Exclusive report by Phoenix Art
An Xiaotong is an outstanding female artist active in the field of contemporary art, living in France. Over the years, she has continued to explore the contemporary cultural ecology of her work and presentation, and has held and participated in numerous international solo and group exhibitions, as well as implementing a series of work projects in public art institutions in different countries. Her work focuses on the relationship between cyberspace and the visual, based on the existence of the “I” in the wave of the “Internet Age”.
With the advent of globalisation of information, the experience of “overlap” brought about by the breaking down of boundaries of “thought” is further felt: individuals are able to trace their identical life experiences; they are able to find relief from the commonality in their spiritual differences; from one From one “I”, N “I “s can be discovered and extended, and even “I “s can be created to communicate. This tendency to transmit ideas also validates the drive to distribute and focus ideas on their own – from the creation of media channels.

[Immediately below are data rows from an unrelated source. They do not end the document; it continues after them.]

import Mathlib
import Literature.AlgebraicGeometry.Resolution.CobordantGame
import Summits.ResolutionOfSingularities.ResolutionOfSingularities.Theorems.WeightedInvariantLocalWeightedDropCharTwoDoublePointReduction
import Summits.ResolutionOfSingularities.ResolutionOfSingularities.Theorems.WeightedInvariantLocalWeightedDropWeierstrassForm

/-!
# `WeightedInvariant.LocalWeightedDrop`, line `hasse-ridge-face-selection`: CORE W″ at `d = 2` ⟺ the MONIC char-`2`
# double points `y² + A₁(x) y + A₀(x)` are won

Crux item stmt-ResolutionOfSingularities-8899 `LocalWeightedDrop` (route `ResolutionOfSingularities/WeightedInvariant`),
serving the door `WeightedConstruction` stmt-ResolutionOfSingularities-0571.  [OURS · L1 W4.3, chain w43, stub worker 3:
assembly of N2 (`charTwoDoublePointSurfaceWon_of_normalForms`) with the Weierstrass form
(`normalFormsWon_of_monicFormsWon`).  Not a statement of any manuscript.]

BOOKKEEPING ONLY.  The registered piece S2 `stub_charTwoDoublePointSurfaceWon` of skeleton v19 (statement verbatim) is
EQUIVALENT to the statement `MonicDoublePointsWon`-shape hypothesis below: over every algebraically closed field of
characteristic `2`, given the singular germs in `≤ 2` variables, every monic `y² + A₁(x₁,x₂) y + A₀(x₁,x₂)` with
`ord A₁ ≥ 2`, `ord A₀ ≥ 3` is won in the local weighted resolution game (`charTwoDoublePointSurfaceWon_of_monicForms`,
`monicFormsWon_of_charTwoDoublePointSurfaceWon`).  This is the position space of the wild coefficient game D1 of
CRUX-PLAN w43 §3C: pairs `(A₁, A₀) ∈ k[[x₁,x₂]]²`, no unit, no Tschirnhaus, stable under `y ↦ y + φ(x)`.
-/

set_option linter.dupNamespace false -- mandated namespace of this single-conjunct summit

namespace Summit.ResolutionOfSingularities.ResolutionOfSingularities.Theorems

open Literature.AlgebraicGeometry.Resolution Literature.AlgebraicGeometry.Resolution.CobordantGame

/-- S2 FROM THE MONIC DOUBLE POINTS: if over every algebraically closed field of characteristic `2`, given the singular
germs in `≤ 2` variables, every monic `y² + A₁(x) y + A₀(x)` (`y = X (Fin.last 2)`, `ord A₁ ≥ 2`, `ord A₀ ≥ 3`) is won,
then the registered piece `stub_charTwoDoublePointSurfaceWon` holds (conclusion verbatim). -/
theorem charTwoDoublePointSurfaceWon_of_monicForms
    (hmonic : ∀ (k : Type) [Field k] [CharP k 2] [IsAlgClosed k],
      (∀ m : ℕ, m < 3 → ∀ g : MvPowerSeries (Fin m) k,
        CobordantGame.IsSingular k g → CobordantGame.Won k m g) →
      ∀ (A₀ A₁ : MvPowerSeries (Fin 2) k), (2 : ℕ∞) < A₀.order → (1 : ℕ∞) < A₁.order →
        CobordantGame.Won k 3 (MvPowerSeries.X (Fin.last 2) ^ 2 +
          (MvPowerSeries.rename (Fin.succAboveEmb (Fin.last 2)) A₀ +
            MvPowerSeries.rename (Fin.succAboveEmb (Fin.last 2)) A₁ * MvPowerSeries.X (Fin.last 2)))) :
    ∀ (k : Type) [Field k] [CharP k 2] [IsAlgClosed k],
      (∀ m : ℕ, m < 3 → ∀ g : MvPowerSeries (Fin m) k,
        CobordantGame.IsSingular k g → CobordantGame.Won k m g) →
      ∀ (f : MvPowerSeries (Fin 3) k), CobordantGame.IsSingular k f →
      (∀ g : MvPowerSeries (Fin 3) k, CobordantGame.IsSingular k g → g.order < f.order →
        CobordantGame.Won k 3 g) →
      f.order = 2 →
      (∃ ℓ : Fin 3 → k, ∀ i j : Fin 3,
        MvPowerSeries.coeff (Finsupp.single i 1 + Finsupp.single j 1) f =
          MvPowerSeries.coeff (Finsupp.single i 1 + Finsupp.single j 1)
            ((∑ l, MvPowerSeries.C (ℓ l) * MvPowerSeries.X l) ^ 2)) →
      CobordantGame.Won k 3 f :=
  charTwoDoublePointSurfaceWon_of_normalForms fun k _ _ _ =>
    normalFormsWon_of_monicFormsWon (m := 2) (hmonic k)

/-- THE CONVERSE: S2 (as a hypothesis, verbatim) wins every monic double point `y² + A₁ y + A₀` (`ord A₁ ≥ 2`,
`ord A₀ ≥ 3`) — the case `U = 1` of `normalFormsWon_of_charTwoDoublePointSurfaceWon`. -/
theorem monicFormsWon_of_charTwoDoublePointSurfaceWon
    (hS2 : ∀ (k : Type) [Field k] [CharP k 2] [IsAlgClosed k],
      (∀ m : ℕ, m < 3 → ∀ g : MvPowerSeries (Fin m) k,
        CobordantGame.IsSingular k g → CobordantGame.Won k m g) →
      ∀ (f : MvPowerSeries (Fin 3) k), CobordantGame.IsSingular k f →
      (∀ g : MvPowerSeries (Fin 3) k, CobordantGame.IsSingular k g → g.order < f.order →
        CobordantGame.Won k 3 g) →
      f.order = 2 →
      (∃ ℓ : Fin 3 → k, ∀ i j : Fin 3,
        MvPowerSeries.coeff (Finsupp.single i 1 + Finsupp.single j 1) f =
          MvPowerSeries.coeff (Finsupp.single i 1 + Finsupp.single j 1)
            ((∑ l, MvPowerSeries.C (ℓ l) * MvPowerSeries.X l) ^ 2)) →
      CobordantGame.Won k 3 f) :
    ∀ (k : Type) [Field k] [CharP k 2] [IsAlgClosed k],
      (∀ m : ℕ, m < 3 → ∀ g : MvPowerSeries (Fin m) k,
        CobordantGame.IsSingular k g → CobordantGame.Won k m g) →
      ∀ (A₀ A₁ : MvPowerSeries (Fin 2) k), (2 : ℕ∞) < A₀.order → (1 : ℕ∞) < A₁.order →
        CobordantGame.Won k 3 (MvPowerSeries.X (Fin.last 2) ^ 2 +
          (MvPowerSeries.rename (Fin.succAboveEmb (Fin.last 2)) A₀ +
            MvPowerSeries.rename (Fin.succAboveEmb (Fin.last 2)) A₁ * MvPowerSeries.X (Fin.last 2))) := by
  intro k _ _ _ IH A₀ A₁ hA₀ hA₁
  have h := normalFormsWon_of_charTwoDoublePointSurfaceWon hS2 k IH 1 A₀ A₁ (map_one _) hA₀ hA₁
  rwa [one_mul] at h

end Summit.ResolutionOfSingularities.ResolutionOfSingularities.Theorems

However, its “overlap” gives rise to a state of interaction between the independent “I” and the communally specific “I” that is at once adhesive and separate. As Deleuze says in The Object of Philosophy, “Knowledge, power and the self are the three sources of the problem of thought. In the field of the problem of knowledge, thought is first of all seeing and speaking, but thought takes place in the space between the two, in the interstices or disconnections between seeing and speaking.” “Seeing and speaking” is here closer to the way in which the “I” lives in the terminal world of the Internet, and the freedom of power frees up new “spaces” –The language of abbreviated images replaces the lengthy process of generation, allowing the real identity of the person to be hidden beneath the identity of the image, tending towards a dialogue between image signs. The whole era seems to have been divided into two terminals that can intersect with each other, the real life and the virtual world, which also gives rise to another mode of “thinking” in the Internet era.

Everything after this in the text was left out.